● What you have to do: Each line below from the one containing "hlen (by simp)" through the one containing "have hJne : J" should be output exactly as it stands, and no other line should appear.

● Available records:
import Summits.RiemannHypothesis.RiemannHypothesis.Theorems.WeilFormatCDataO106FrontData
import Summits.RiemannHypothesis.RiemannHypothesis.Theorems.S2FormatCE0
import Literature.NumberTheory.LFunctions.YoshidaWindowGramTailMSSines
import Literature.NumberTheory.LFunctions.YoshidaWindowGramMiddleJBox
import Literature.NumberTheory.LFunctions.YoshidaWindowGramTailJFactoredScaled
import Literature.NumberTheory.LFunctions.YoshidaWindowGramTailMSFactored
import Literature.NumberTheory.LFunctions.YoshidaWindowGramTailJDiagTight
import Summits.RiemannHypothesis.RiemannHypothesis.Theorems.FormatCPsdBands
import Summits.RiemannHypothesis.RiemannHypothesis.Theorems.WeilFormatCDiagShift
import Summits.RiemannHypothesis.RiemannHypothesis.Theorems.FormatCPsdSymmBands
import HarnessLib

/-!
# Format C kernel rung `O106` (a = 53/50, column-band layout): odd sector: Schur rows 253…254 (lower triangle) of `M − U₁ − U₂` enclosed by `DS` within `rho`·2^-310 (kernel certificates)

Window `a = 53/50`; prime powers in the window: 2, 3, 2^2, 5, 7, 2^3; prime constant A = 2358/1000 (`WeilFormatC.primeCoeff_form_ge_cells_1098`); evaluator parameters S = 2^320, Kpi 160, Kser 190, kred 8, Kexp 55, J 150; full table modes < 321; light column table modes < 2051; units 2^-310 (Schur entries), 2^-154 (column digits, width 157), 2^-148 (tail-factor digits, width 151), 2^-64 (reciprocal weights), 2^-40 (tail base); order-J tail J = 4, θ = 1/2048, η = 1/10 | 4/1.
Design row: sr-gb-rung-b B g21 hp odd λ-run (parity CELL 15 L-side, the first window PAST the (log 8)/2 resonance): a = 53/50, SIX prime powers 2,3,4,5,7,8 (kmax 8), A = 2358/1000 (WeilFormatC.primeCoeff_form_ge_cells_1098), μ = 2^-103, odd 320/640/2048, kit precision S 2^320 / c 310 / Kpi 160 / Kser 190 / Kexp 55 / J 150; pairs with A g24 trialUpper1035sharp = 21e-33; see HOME(B)/CELL14-LSIDE-B-g21.md §4. Generated by sr-gb-rung-a prover A g22 with rh-explicit-weil-2 gen7's generator extended for the odd λ-run (--sector odd --mu-log2; HOME(A)/code-g22/gen7/gramgen7.py sha16 b21c15hp1060001) from `#eval` of the tree's `Encl` functions; every datum is re-verified by the kernel in the theorem files (`decide +kernel`). Helper data of the rh-explicit Weil-positivity programme (format C, K-CELL-2), RH-free. [cite: Yoshida1992HermitianForms, §5 (5.15)-(5.16) p. 301; §7 pp. 305–312]
-/

set_option linter.dupNamespace false
set_option exponentiation.threshold 1024
set_option maxRecDepth 200000

namespace Summit.RiemannHypothesis.RiemannHypothesis.Theorems.WeilFormatCData.O106CBOdd
open Literature.NumberTheory.LFunctions Literature.NumberTheory.LFunctions.Yoshida1992 Encl Literature.Analysis.ValidatedNumerics.NumericsMP
open Summit.RiemannHypothesis.RiemannHypothesis.Theorems.WeilFormatCData.O106

/-- kernel: Schur rows `[253, 255)` (columns `j ≤ i`). -/
theorem tS253 : checkSchurBandG (2 ^ 320) 310 O106CBOdd.rho O106.C O106.tab true 320 (subBoxCB (2 ^ 320) 157 320 154 64 O106CBOdd.ρc O106CBOdd.XP O106CBOdd.Pd O106CBOdd.v O106CBOdd.V 151 8 148 148 O106CBOdd.ρφ O106CBOdd.ρψ O106CBOdd.ΦP O106CBOdd.ΨP O106CBOdd.Pφ O106CBOdd.Pψ (fun i ↦ (dMidOBox (2 ^ 320) O106.C O106.F (tget O106.tab (i + 1)) 1 1024 320 4 O106.momO i).add (dgJoBoxT (2 ^ 320) O106.C O106.F (tget O106.tab (i + 1)) 40 1593215978434 320 2048 4 1 2048 i))) O106CBOdd.DS true 253 2 = true := by
  decide +kernel

end Summit.RiemannHypothesis.RiemannHypothesis.Theorems.WeilFormatCData.O106CBOdd
/-! ## §6 The registered tools sub-stub -/

/-- **stub_hierarchyWPotential** (registered tools sub-stub of stmt-AnomalousDissipation-16293, potential form of
the open core `stub_hierarchyW`): profiles given by two-scale curls of smooth potentials,
`P_a = ∇ₓ × Ξ_a + k × ∂_θ Ξ_{a+1}` (`Ξ_0` without fast dependence, `Ξ_a = 0` for `a > N`), are smooth, satisfy EVERY
formal incompressibility constraint `divCoeff … s ≡ 0` (`s ≤ N + 1`), and have zero `T⁴`-means: by
`Eikonal.divCoeff_zero`, `Unfold.divCoeff_succ`, `Unfold.divCoeff_top` the three shapes of `d_s` are the three
vanishing lemmas of §5. [folklore] -/
theorem stub_hierarchyWPotential : ∀ (j : Fin 3 → ℤ) (G : UnitAddTorus (Fin 3) → ℝ) (N : ℕ) (Ξ P : ℕ → UnitAddTorus (Fin 4) → EuclideanSpace ℝ (Fin 3)), Literature.Analysis.FunctionSpaces.Torus.IsSmooth G → (∀ a, Literature.Analysis.FunctionSpaces.Torus.IsSmooth (Ξ a)) → (∀ y, Literature.Analysis.FunctionSpaces.Torus.partialDeriv (Fin.last 3) (Ξ 0) y = 0) → (∀ a, N < a → ∀ y, Ξ a y = 0) → (∀ a y, P a y = WithLp.toLp 2 ![sDeriv 1 (fun z => (Ξ a z) 2) y - sDeriv 2 (fun z => (Ξ a z) 1) y + (fDeriv j G 1 (fun z => (Ξ (a + 1) z) 2) y - fDeriv j G 2 (fun z => (Ξ (a + 1) z) 1) y), sDeriv 2 (fun z => (Ξ a z) 0) y - sDeriv 0 (fun z => (Ξ a z) 2) y + (fDeriv j G 2 (fun z => (Ξ (a + 1) z) 0) y - fDeriv j G 0 (fun z => (Ξ (a + 1) z) 2) y), sDeriv 0 (fun z => (Ξ a z) 1) y - sDeriv 1 (fun z => (Ξ a z) 0) y + (fDeriv j G 0 (fun z => (Ξ (a + 1) z) 1) y - fDeriv j G 1 (fun z => (Ξ (a + 1) z) 0) y)]) → (∀ a, Literature.Analysis.FunctionSpaces.Torus.IsSmooth (P a)) ∧ (∀ s, s ≤ N + 1 → ∀ y, divCoeff j G N P s y = 0) ∧ (∀ (a : ℕ) (i : Fin 3), (∫ y, P a y) i = 0) := by
  intro j G N Ξ P hG hΞ hΞ0 hΞN hP
  refine ⟨fun a => isSmooth_curl j hG (hΞ a) (hΞ (a + 1)) (hP a), fun s hs y => ?_,
    fun a i => integral_curl_apply j hG (hΞ a) (hΞ (a + 1)) (hP a) i⟩
  rcases s with _ | t
  · rw [Eikonal.divCoeff_zero j G N P y]
    exact fsum_fDeriv_curl_eq_zero j hG (hΞ 0) (hΞ (0 + 1)) (hP 0) hΞ0 y
  · rcases Nat.lt_or_ge (t + 1) (N + 1) with hlt | hge
    · rw [Unfold.divCoeff_succ j G N P t (by omega) y]
      exact fsum_sDeriv_add_fsum_fDeriv_curl_eq_zero j hG (hΞ t) (hΞ (t + 1)) (hP t) (hΞ (t + 1 + 1))
        (hP (t + 1)) y
    · have ht : t = N := by omega
      rw [ht, Unfold.divCoeff_top j G N P y]
      exact fsum_sDeriv_curl_eq_zero j hG (hΞ N) (hΞ (N + 1)) (hP N) (hΞN (N + 1) (Nat.lt_succ_self N)) y

end Summit.AnomalousDissipation.AnomalousDissipation.Theorems.TaylorWaveQuasiSteady.Potential

end
import Literature.AlgebraicGeometry.Resolution.NeronPopescuSteps
import Literature.AlgebraicGeometry.Resolution.RegularLocalRingsQuotient
import Literature.RingTheory.Flat.RegularFibreFlat
import Mathlib.RingTheory.Regular.RegularSequence
import Mathlib.RingTheory.Smooth.Field
import HarnessLib

/-!
# Inputs of the last step of Stacks 07FE: flatness (Algebra 07DY) and ind-smoothness of a
# separable extension (Algebra 07BV), proved

Topic: `Literature/AlgebraicGeometry/Resolution`. Support file of the INLINE proof of the named
fact `Stacks07FE_resolveSpecial` (Stacks, *Smoothing Ring Maps*, Lemma 07FE) vendored in
`NeronPopescuSteps.lean`; companion of `NeronPopescuOgoma.lean` (07FC, 07FD). The printed proof
of 07FE ends: "Since `x₁, …, x_d` map to a regular sequence in `Λ_𝔮` we see that `R_𝔭 → Λ_𝔮` is
flat, see Algebra, Lemma 07DY. Hence `R_𝔭/(x₁^e, …, x_d^e) → Λ_𝔮/(π₁^e, …, π_d^e)` is a flat map
of Artinian local rings; the residue field extension is separable by assumption, so this map is
a filtered colimit of smooth algebras by Algebra, Lemma 07BV and Proposition 07CM." This file
PROVES the two *Algebra* inputs of that paragraph, sorry-free and with no new named fact:

* `flat_of_ofList_eq_maximalIdeal_of_isWeaklyRegular`,
  `Stacks07DY_flat_of_parameters_map_isWeaklyRegular` — **Algebra, Lemma 07DY**: a local
  homomorphism `R → S` of Noetherian local rings under which generators `x₁, …, x_d` of `𝔪_R`
  (e.g. a regular system of parameters of a regular `R`) map to a regular sequence in `S` is
  flat. Proof as printed (induction on `d` through the local criterion of flatness), each step
  being Matsumura's Thm. 22.3 in the form
  `Literature.RingTheory.Flat.flat_of_flat_quotient_of_isSMulRegular` (`RegularFibreFlat.lean`),
  the base case the local criterion `flat_of_injective_lTensor_maximalIdeal` with `𝔪_R = 0`.
* `factorsThroughSmooth_of_isSeparableFieldExtension` — **Algebra, Lemma 07BV** (second part,
  with Lemmas 037X and 07ND) in the factorisation form of Algebra, Lemma 07C3 used throughout
  the chapter (`FactorsThroughSmooth`, `NeronPopescuSingularIdeal.lean`): if `K/k` is separable
  in the sense of Algebra, Def. 030O (`IsSeparableFieldExtension`), every `k`-algebra map
  `A → K` with `A` of finite type factors through a smooth `k`-algebra. Proof: the image `k[t]`
  has fraction field `k(t)`, finitely generated hence separably generated, hence formally smooth
  over `k` (Mathlib's `Algebra.FormallySmooth.of_algebraicIndependent_of_isSeparable`); thus
  `k[t]` is smooth at `(0)` and some `k[t]_g`, `g ≠ 0`, is smooth over `k`
  (`Algebra.IsSmoothAt.exists_notMem_smooth`); factor `A → k[t]_g → K`.

## Sources

* The Stacks Project, *Smoothing Ring Maps* (Tag 07BW), proof of Lemma 07FE; *Algebra*:
  Lemma 07DY (10.128.2) with 00MK (10.99.10), Lemma 07BV (10.158.11), Lemma 037X (10.158.10),
  Lemma 07ND (10.140.9), Lemma 07C3 (10.127.4), Def. 030O. [StacksProject]
* H. Matsumura, *Commutative Ring Theory*, CUP 1986, §22 Thm. 22.3, §23 proof of Thm. 23.1
  (via `Literature.RingTheory.Flat.LocalCriterion`, `RegularFibreFlat`). [Matsumura1987]
-/

noncomputable section

namespace Literature.AlgebraicGeometry.Resolution

universe u v

open IsLocalRing RingTheory.Sequence
open scoped Pointwise

/-! ## Stacks, Algebra 07DY: flatness from a regular sequence of parameters -/

section Stacks07DY

open Literature.RingTheory.Flat

/-- **Stacks, Algebra, Lemma 07DY, core statement.** Let `A → B` be a local homomorphism of
Noetherian local rings and `x₁, …, x_d` generators of `𝔪_A` whose images form a (weakly)
regular sequence on `B`. Then `B` is flat over `A`. Printed proof: "`B/(x₁, …, x_d)B` is flat
over `A/(x₁, …, x_d)`, the latter being a field; `x_d` is a non-zero-divisor on
`B/(x₁, …, x_{d-1})B`, so by the local criterion of flatness (Algebra 10.99.10)
`B/(x₁, …, x_{d-1})B` is flat over `A/(x₁, …, x_{d-1})`; continuing inductively, `B` is flat
over `A`." We induct from the other end (slice by `x₁` first), each step being
`Literature.RingTheory.Flat.flat_of_flat_quotient_of_isSMulRegular` (Matsumura 22.3).
[cite: StacksProject, Tag 07DY] -/
theorem flat_of_ofList_eq_maximalIdeal_of_isWeaklyRegular :
    ∀ (n : ℕ) {A : Type u} [CommRing A] [IsNoetherianRing A] [IsLocalRing A] {B : Type v}
      [CommRing B] [Algebra A B] [IsNoetherianRing B] [IsLocalRing B]
      [IsLocalHom (algebraMap A B)] (xs : List A), xs.length = n →
      Ideal.ofList xs = maximalIdeal A → IsWeaklyRegular B (xs.map (algebraMap A B)) →
        Module.Flat A B := by
  intro n
  induction n with
  | zero =>
    intro A _ _ _ B _ _ _ _ _ xs hlen hspan _
    have hxs : xs = [] := List.eq_nil_of_length_eq_zero hlen
    rw [hxs, Ideal.ofList_nil] at hspan
    refine flat_of_injective_lTensor_maximalIdeal (B := B) (M := B) ?_
    rw [← hspan]
    exact lTensor_subtype_bot_injective
  | succ n ih =>
    intro A _ _ _ B _ _ _ _ _ xs hlen hspan hreg
    obtain ⟨x, xs', rfl⟩ : ∃ x xs', xs = x :: xs' := by
      cases xs with
      | nil => exact absurd hlen (by simp)
      | cons x xs' => exact ⟨x, xs', rfl⟩
    have hlen' : xs'.length = n := by simpa using hlen
    set f := algebraMap A B with hf
    rw [List.map_cons, isWeaklyRegular_cons_iff] at hreg
    obtain ⟨hx, hrest⟩ := hreg
    have hxm : x ∈ maximalIdeal A := hspan ▸ Ideal.subset_span List.mem_cons_self
    -- `A' = A/xA`, `B' = B/xB`
    set J : Ideal A := Ideal.span {x} with hJ
    set I' : Ideal B := J.map f with hI'
    have hI'span : I' = Ideal.span {f x} := by
      rw [hI', hJ, Ideal.map_span, Set.image_singleton]
    have hxB : f x ∈ maximalIdeal B := map_nonunit f x hxm
    have hI'le : I' ≤ maximalIdeal B := by
      rw [hI'span, Ideal.span_le, Set.singleton_subset_iff]
      exact hxB
    have hJle : J ≤ maximalIdeal A := by
      rw [hJ, Ideal.span_le, Set.singleton_subset_iff]
      exact hxm
    have hJne : J ≠ ⊤ := ne_top_of_le_ne_top (maximalIdeal.isMaximal A).ne_top hJle
    have hI'ne : I' ≠ ⊤ := ne_top_of_le_ne_top (maximalIdeal.isMaximal B).ne_top hI'le
    haveI : Nontrivial (A ⧸ J) := Ideal.Quotient.nontrivial_iff.mpr hJne
    haveI : Nontrivial (B ⧸ I') := Ideal.Quotient.nontrivial_iff.mpr hI'ne
    haveI : IsLocalRing (A ⧸ J) := isLocalRing_quotient hJne
    haveI : IsLocalRing (B ⧸ I') := isLocalRing_quotient hI'ne
    have hmA' : maximalIdeal (A ⧸ J) = (maximalIdeal A).map (Ideal.Quotient.mk J) :=
      maximalIdeal_quotient_eq_map J
    have hmB' : maximalIdeal (B ⧸ I') = (maximalIdeal B).map (Ideal.Quotient.mk I') :=
      maximalIdeal_quotient_eq_map I'
    -- `A' → B'` is local
    haveI : IsLocalHom (algebraMap (A ⧸ J) (B ⧸ I')) := by
      refine ⟨fun a' ha' => ?_⟩
      obtain ⟨a, rfl⟩ := Ideal.Quotient.mk_surjective a'
      by_contra hna
      have ha : a ∈ maximalIdeal A := by
        by_contra ha
        exact hna ((IsLocalRing.notMem_maximalIdeal.mp ha).map (Ideal.Quotient.mk J))
      have h1 : Ideal.Quotient.mk I' (f a) ∈ maximalIdeal (B ⧸ I') := by
        rw [hmB']
        exact Ideal.mem_map_of_mem _ (map_nonunit f a ha)
      rw [Ideal.Quotient.algebraMap_quotient_map_quotient] at ha'
      exact ((IsLocalRing.mem_maximalIdeal _).mp h1) ha'
    -- the images of `xs'` generate `𝔪_{A'}`
    have hspan' : Ideal.ofList (xs'.map (Ideal.Quotient.mk J)) = maximalIdeal (A ⧸ J) := by
      rw [hmA', ← hspan, Ideal.map_ofList, List.map_cons, Ideal.ofList_cons,
        Ideal.Quotient.eq_zero_iff_mem.mpr (Ideal.mem_span_singleton_self x),
        Ideal.span_singleton_zero, bot_sup_eq]
    -- and form a weakly regular sequence on `B'`
    have hsub : ((f x) • ⊤ : Submodule B B) = Submodule.restrictScalars B I' := by
      rw [hI'span, ← Submodule.ideal_span_singleton_smul, Ideal.smul_eq_mul, Ideal.mul_top]
      rfl
    let e : QuotSMulTop (f x) B ≃ₗ[B] B ⧸ I' := Submodule.quotEquivOfEq _ _ hsub
    have hreg' : IsWeaklyRegular (B ⧸ I')
        ((xs'.map (Ideal.Quotient.mk J)).map (algebraMap (A ⧸ J) (B ⧸ I'))) := by
      rw [List.map_map]
      refine (AddEquiv.isWeaklyRegular_congr (e := e.toAddEquiv) ?_).mp hrest
      refine List.forall₂_map_left_iff.mpr (List.forall₂_map_right_iff.mpr
        (List.forall₂_same.mpr fun y _ m => ?_))
      change e (f y • m) = (algebraMap (A ⧸ J) (B ⧸ I') (Ideal.Quotient.mk J y)) • e m
      rw [LinearEquiv.map_smul, Ideal.Quotient.algebraMap_quotient_map_quotient]
      obtain ⟨c, hc⟩ := Ideal.Quotient.mk_surjective (e m)
      rw [← hc, Algebra.smul_def, Ideal.Quotient.algebraMap_eq, smul_eq_mul]
    -- induction hypothesis and Matsumura 22.3
    haveI : Module.Flat (A ⧸ J) (B ⧸ I') := ih (xs'.map (Ideal.Quotient.mk J))
      (by rw [List.length_map, hlen']) hspan' hreg'
    exact flat_of_flat_quotient_of_isSMulRegular hxm hx

/-- **Stacks, Algebra, Lemma 07DY**: "Let `R → S` be a homomorphism of Noetherian local rings.
Assume that `R` is a regular local ring and that a regular system of parameters maps to a
regular sequence in `S`. Then `R → S` is flat." (The homomorphism is local, as a regular system
of parameters maps into `𝔪_S`; regularity of `R` is not used beyond the existence of the
parameters `x₁, …, x_d` generating `𝔪_R`.) [cite: StacksProject, Tag 07DY] -/
theorem Stacks07DY_flat_of_parameters_map_isWeaklyRegular {R : Type u} [CommRing R]
    [IsRegularLocalRing R] {S : Type v} [CommRing S] [Algebra R S] [IsNoetherianRing S]
    [IsLocalRing S] [IsLocalHom (algebraMap R S)] {d : ℕ} (x : Fin d → R)
    (hx : Ideal.span (Set.range x) = maximalIdeal R)
    (hreg : IsWeaklyRegular S (List.ofFn fun i => algebraMap R S (x i))) : Module.Flat R S := by
  refine flat_of_ofList_eq_maximalIdeal_of_isWeaklyRegular d (List.ofFn x) (List.length_ofFn ..)
    ?_ ?_
  · rw [← hx, Ideal.ofList]
    congr 1
    ext a
    exact List.mem_ofFn' x a
  · rw [List.map_ofFn]
    exact hreg

end Stacks07DY

/-! ## Stacks 07BV in factorisation form: separable extensions are ind-smooth -/

section SeparableIndSmooth

open scoped IntermediateField.algebraAdjoinAdjoin

/-- **Stacks, Algebra, Lemma 07BV** (second part: "If `K/k` is separable, then `K` is a filtered
colimit of smooth algebras over `k`", via Lemma 037X "`K` f.g. and separable over `k` iff `K`
is the localization of a smooth `k`-algebra" and 07ND), in the factorisation form of Algebra,
Lemma 07C3: every `k`-algebra map `A → K` with `A` of finite type factors through a smooth
`k`-algebra. Proof: the image `k[t] ⊆ K` has fraction field `k(t)`, finitely generated hence
separably generated (Def. 030O), hence formally smooth over `k`; so `k[t]` is smooth at `(0)`
and some `k[t]_g`, `g ≠ 0`, is smooth over `k`; factor `A → k[t]_g → K`.
[cite: StacksProject, Tag 07BV] -/
theorem factorsThroughSmooth_of_isSeparableFieldExtension {k K : Type u} [Field k] [Field K]
    [Algebra k K] (hK : IsSeparableFieldExtension k K) {A : Type u} [CommRing A] [Algebra k A]
    [Algebra.FiniteType k A] (φ : A →ₐ[k] K) : FactorsThroughSmooth k φ := by
  classical
  -- generators `t` of the image `φ(A) = k[t]`, and the subfield `L = k(t)`
  obtain ⟨t, ht⟩ : φ.range.FG := by
    rw [← Algebra.map_top]
    exact Subalgebra.FG.map _ Algebra.FiniteType.out
  set S : Subalgebra k K := Algebra.adjoin k (t : Set K) with hS_def
  set L : IntermediateField k K := IntermediateField.adjoin k (t : Set K) with hL_def
  haveI : Algebra.FiniteType k S := .adjoin_of_finite t.finite_toSet
  haveI : Algebra.FinitePresentation k S :=
    (Algebra.FinitePresentation.of_finiteType (R := k) (A := S)).mp inferInstance
  -- `L/k` is finitely generated, hence separably generated, hence formally smooth
  obtain ⟨s, hs, hsep⟩ := hK L (IntermediateField.fg_adjoin_finset t)
  haveI : Algebra.FormallySmooth k L := by
    have : Algebra.IsSeparable (IntermediateField.adjoin k (Set.range ((↑) : s → L))) L := by
      convert! hsep <;> simp
    exact .of_algebraicIndependent_of_isSeparable hs.1
  -- the local ring of `S = k[t]` at `(0)` is `L = k(t)`
  haveI hfrac : IsFractionRing S (Localization.AtPrime (⊥ : Ideal S)) := by
    simpa [Ideal.primeCompl_bot] using
      Localization.isLocalization (M := (⊥ : Ideal S).primeCompl)
  let e : Localization.AtPrime (⊥ : Ideal S) ≃ₐ[S] L :=
    IsLocalization.algEquiv (nonZeroDivisors S) _ _
  haveI : Algebra.IsSmoothAt k (⊥ : Ideal S) :=
    Algebra.FormallySmooth.of_equiv (e.restrictScalars k).symm
  obtain ⟨g, hg0, hsmooth⟩ := Algebra.IsSmoothAt.exists_notMem_smooth k (⊥ : Ideal S)
  have hg : (g : K) ≠ 0 := fun h => hg0 (by
    rw [Ideal.mem_bot]
    exact_mod_cast h)
  -- `S_g → K`
  have hunit : ∀ y : Submonoid.powers g, IsUnit (S.val y) := by
    rintro ⟨y, n, rfl⟩
    exact isUnit_iff_ne_zero.mpr (by simpa using pow_ne_zero n hg)
  let w : Localization.Away g →ₐ[k] K := IsLocalization.liftAlgHom hunit
  -- `A → S → S_g`
  have hφS : ∀ a, φ a ∈ S := fun a => by
    have ha : φ a ∈ φ.range := φ.mem_range_self a
    rwa [← ht] at ha
  let v : A →ₐ[k] Localization.Away g :=
    (IsScalarTower.toAlgHom k S (Localization.Away g)).comp (φ.codRestrict S hφS)
  refine ⟨Localization.Away g, inferInstance, inferInstance, hsmooth, v, w, ?_⟩
  ext a
  change w (algebraMap S (Localization.Away g) (φ.codRestrict S hφS a)) = φ a
  rw [IsLocalization.coe_liftAlgHom, IsLocalization.lift_eq]
  rfl

end SeparableIndSmooth

end Literature.AlgebraicGeometry.Resolution

end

● Answer section:
      | nil => exact absurd hlen (by simp)
      | cons x xs' => exact ⟨x, xs', rfl⟩
    have hlen' : xs'.length = n := by simpa using hlen
    set f := algebraMap A B with hf
    rw [List.map_cons, isWeaklyRegular_cons_iff] at hreg
    obtain ⟨hx, hrest⟩ := hreg
    have hxm : x ∈ maximalIdeal A := hspan ▸ Ideal.subset_span List.mem_cons_self
    -- `A' = A/xA`, `B' = B/xB`
    set J : Ideal A := Ideal.span {x} with hJ
    set I' : Ideal B := J.map f with hI'
    have hI'span : I' = Ideal.span {f x} := by
      rw [hI', hJ, Ideal.map_span, Set.image_singleton]
    have hxB : f x ∈ maximalIdeal B := map_nonunit f x hxm
    have hI'le : I' ≤ maximalIdeal B := by
      rw [hI'span, Ideal.span_le, Set.singleton_subset_iff]
      exact hxB
    have hJle : J ≤ maximalIdeal A := by
      rw [hJ, Ideal.span_le, Set.singleton_subset_iff]
      exact hxm
    have hJne : J ≠ ⊤ := ne_top_of_le_ne_top (maximalIdeal.isMaximal A).ne_top hJle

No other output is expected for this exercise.